Disclosure of Invention

Aiming at least one defect or improvement requirement in the prior art, the invention provides an open type mathematic homework correcting method, system and device driven by multiple data sources, which realize multidimensional knowledge attribute scoring, enable a computer to objectively and accurately determine the homework level of students and improve the homework correcting accuracy.

To achieve the above object, according to a first aspect of the present invention, there is provided an open math job approval method driven by multiple data sources, comprising the steps of:

s1, obtaining standard answer data of the open type mathematic question, wherein the standard answer data comprises a plurality of problem solving steps, and associating knowledge points for each problem solving step;

s2, acquiring historical job correction sample data, wherein the historical job correction sample data comprises a plurality of problem solving steps, each problem solving step is marked with correction data, knowledge points are associated with each problem solving step, and the score of each knowledge point is determined according to the historical job correction sample data;

s3, acquiring the job to be batched;

s4, converting each solving step in the job to be batched into a first operator tree, converting each solving step in the standard answer data into a second operator tree, determining the corresponding relation between each first operator tree and each second operator tree, calculating the similarity between the corresponding first operator tree and the corresponding second operator tree, and outputting a batched and modified result according to the similarity and the score of each knowledge point.

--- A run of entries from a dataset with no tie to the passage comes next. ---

import Summits.CriticalPhenomena.CardyFormulaZ2.Theorems.CardyComplexConeParafermionToSLESixFamiliesDiamondTurnCountFrame
import HarnessLib

/-!
# The escape staircase of a touch site: safe route vertices
# (line `potential-darboux-picard-diamond`, S1t `stub_freeSideTurnCount`, part 4)

Crux `ParafermionToSLESixFamilies` (stmt-CriticalPhenomena-11389), line `potential-darboux-picard-diamond`, stub
`stub_freeSideTurnCount` (S1t). The escape path of a touch site `u` is its prefix (dip, outward spur along the row
`upC = upC u - 1`, descent along the far column `xiC = K`) followed by a route back to the start edge; the splicing lemma
`splice_escapeData` (`…DiamondTurnCountSplice.lean`) asks every route vertex to be a `SafeVertex` for `u` (`…DiamondTurnCountFrame.lean`): an outside site
off the spur row and the far column, or a diamond site outside the `2 × 2` block `{xiC u, xiC u + 1} × {upC u - 1, upC u}`.
The three routes (`…RouteBot`, `…RouteTop`, `…RouteEast`) are used
under three SEPARATION inequalities between the outer corner `p` of the start edge and `u` (in the coordinates
`xiC k`, `upC k` of the side): `xiC p + upC p ≤ xiC u + upC u - 8` (bottom route: `p` is before `u` along the side, or
beyond the previous side), `xiC p - upC p ≤ xiC u - upC u - 8` (top route: `p` is beyond the opposite side),
`upC u + 4 ≤ upC p` (east route: `p` is after `u` along the side, or beyond the next side). This file checks, by linear
arithmetic, that under the corresponding inequality every vertex class of the route — and the gadget vertices, the outside
site `p` and diamond sites in its block — is safe: `safeVertex_of_bot`, `safeVertex_of_top`, `safeVertex_of_east`
(registered: `safeVertex_of_east`).
-/

noncomputable section

namespace Summit.CriticalPhenomena.CardyFormulaZ2.Cruxes.ParafermionToSLESixFamilies.PotentialDarbouxPicardDiamond

open Literature.Probability Literature.Probability.LatticeModels

variable {k : Fin 4} {K : ℤ} {K₀ : ℕ} {ι : Site 2 → ℤ} {u p v : Site 2}

/-- **Bottom route vertices are safe** under `xiC p + upC p ≤ xiC u + upC u - 8`. -/
theorem safeVertex_of_bot (hK : K = 3 * K₀ + 10) (hu2 : |upC k u| ≤ K₀) (hp1 : |xiC k p| ≤ K₀ + 1)
    (hS : xiC k p + upC k p ≤ xiC k u + upC k u - 8)
    (hv : ((upC k v = -K ∧ xiC k p + 1 ≤ xiC k v ∧ xiC k v ≤ K ∧ ι v = 0) ∨
        (xiC k v = xiC k p ∧ -K ≤ upC k v ∧ upC k v ≤ upC k p - 1 ∧ ι v = 0)) ∨
      (xiC k v = xiC k p ∧ upC k v = upC k p ∧ ι v = 0) ∨ (ι v = 1 ∧ |xiC k v - xiC k p| ≤ 1 ∧ |upC k v - upC k p| ≤ 1)) :
    SafeVertex k u K ι v := by
  rw [abs_le] at hu2 hp1
  unfold SafeVertex
  rcases hv with (⟨h1, h2, h3, h4⟩ | ⟨h1, h2, h3, h4⟩) | ⟨h1, h2, h3⟩ | ⟨h1, h2, h3⟩
  · left; exact ⟨h4, by omega, by omega⟩
  · left; exact ⟨h4, by omega, by omega⟩
  · left; exact ⟨h3, by omega, by omega⟩
  · rw [abs_le] at h2 h3
    right; exact ⟨h1, by omega⟩

/-- **Top route vertices are safe** under `xiC p - upC p ≤ xiC u - upC u - 8`. -/
theorem safeVertex_of_top (hK : K = 3 * K₀ + 10) (hu2 : |upC k u| ≤ K₀) (hp1 : |xiC k p| ≤ K₀ + 1)
    (hp2 : |upC k p| ≤ K₀ + 1) (hS : xiC k p - upC k p ≤ xiC k u - upC k u - 8)
    (hv : ((upC k v = -K ∧ -K + 1 ≤ xiC k v ∧ xiC k v ≤ K ∧ ι v = 0) ∨ (xiC k v = -K ∧ -K ≤ upC k v ∧ upC k v ≤ K - 1 ∧ ι v = 0) ∨
        (upC k v = K ∧ -K ≤ xiC k v ∧ xiC k v ≤ xiC k p - 1 ∧ ι v = 0) ∨
        (xiC k v = xiC k p ∧ upC k p + 1 ≤ upC k v ∧ upC k v ≤ K ∧ ι v = 0)) ∨
      (xiC k v = xiC k p ∧ upC k v = upC k p ∧ ι v = 0) ∨ (ι v = 1 ∧ |xiC k v - xiC k p| ≤ 1 ∧ |upC k v - upC k p| ≤ 1)) :
    SafeVertex k u K ι v := by
  rw [abs_le] at hu2 hp1 hp2
  unfold SafeVertex
  rcases hv with (⟨h1, h2, h3, h4⟩ | ⟨h1, h2, h3, h4⟩ | ⟨h1, h2, h3, h4⟩ | ⟨h1, h2, h3, h4⟩) | ⟨h1, h2, h3⟩ | ⟨h1, h2, h3⟩
  · left; exact ⟨h4, by omega, by omega⟩
  · left; exact ⟨h4, by omega, by omega⟩
  · left; exact ⟨h4, by omega, by omega⟩
  · left; exact ⟨h4, by omega, by omega⟩
  · left; exact ⟨h3, by omega, by omega⟩
  · rw [abs_le] at h2 h3
    right; exact ⟨h1, by omega⟩

/-- **East route vertices are safe** under `upC u + 4 ≤ upC p` (registered helper of `stub_freeSideTurnCount`). -/
theorem safeVertex_of_east : ∀ (k : Fin 4) (K : ℤ) (K₀ : ℕ) (ι : Site 2 → ℤ) (u p v : Site 2), K = 3 * K₀ + 10 → |xiC k u| ≤ K₀ → |upC k u| ≤ K₀ → |xiC k p| ≤ K₀ + 1 → |upC k p| ≤ K₀ + 1 → upC k u + 4 ≤ upC k p → (((upC k v = -K ∧ -K + 1 ≤ xiC k v ∧ xiC k v ≤ K ∧ ι v = 0) ∨ (xiC k v = -K ∧ -K ≤ upC k v ∧ upC k v ≤ K - 1 ∧ ι v = 0) ∨ (upC k v = K ∧ -K ≤ xiC k v ∧ xiC k v ≤ K - 1 ∧ ι v = 0) ∨ (xiC k v = K ∧ upC k p + 1 ≤ upC k v ∧ upC k v ≤ K ∧ ι v = 0) ∨ (upC k v = upC k p ∧ xiC k p + 1 ≤ xiC k v ∧ xiC k v ≤ K ∧ ι v = 0)) ∨ (xiC k v = xiC k p ∧ upC k v = upC k p ∧ ι v = 0) ∨ (ι v = 1 ∧ |xiC k v - xiC k p| ≤ 1 ∧ |upC k v - upC k p| ≤ 1)) → SafeVertex k u K ι v := by
  intro k K K₀ ι u p v hK hu1 hu2 hp1 hp2 hS hv
  rw [abs_le] at hu1 hu2 hp1 hp2
  unfold SafeVertex
  rcases hv with (⟨h1, h2, h3, h4⟩ | ⟨h1, h2, h3, h4⟩ | ⟨h1, h2, h3, h4⟩ | ⟨h1, h2, h3, h4⟩ | ⟨h1, h2, h3, h4⟩) | ⟨h1, h2, h3⟩ |
    ⟨h1, h2, h3⟩
  · left; exact ⟨h4, by omega, by omega⟩
  · left; exact ⟨h4, by omega, by omega⟩
  · left; exact ⟨h4, by omega, by omega⟩
  · left; exact ⟨h4, by omega, by omega⟩
  · left; exact ⟨h4, by omega, by omega⟩
  · left; exact ⟨h3, by omega, by omega⟩
  · rw [abs_le] at h2 h3
    right; exact ⟨h1, by omega⟩

end Summit.CriticalPhenomena.CardyFormulaZ2.Cruxes.ParafermionToSLESixFamilies.PotentialDarbouxPicardDiamond

end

Preferably, the standard answer data for acquiring the open-ended mathematical problem is: and acquiring a plurality of standard answer data of different problem solving strategies.

Preferably, the method further comprises the steps of: the step S4 is repeatedly executed, the correction results calculated according to each standard answer data are respectively output, and the correction result with the highest score is selected as the final correction result.

Preferably, the standard answer data is input manual answer data or answer data acquired by using a machine answer technique.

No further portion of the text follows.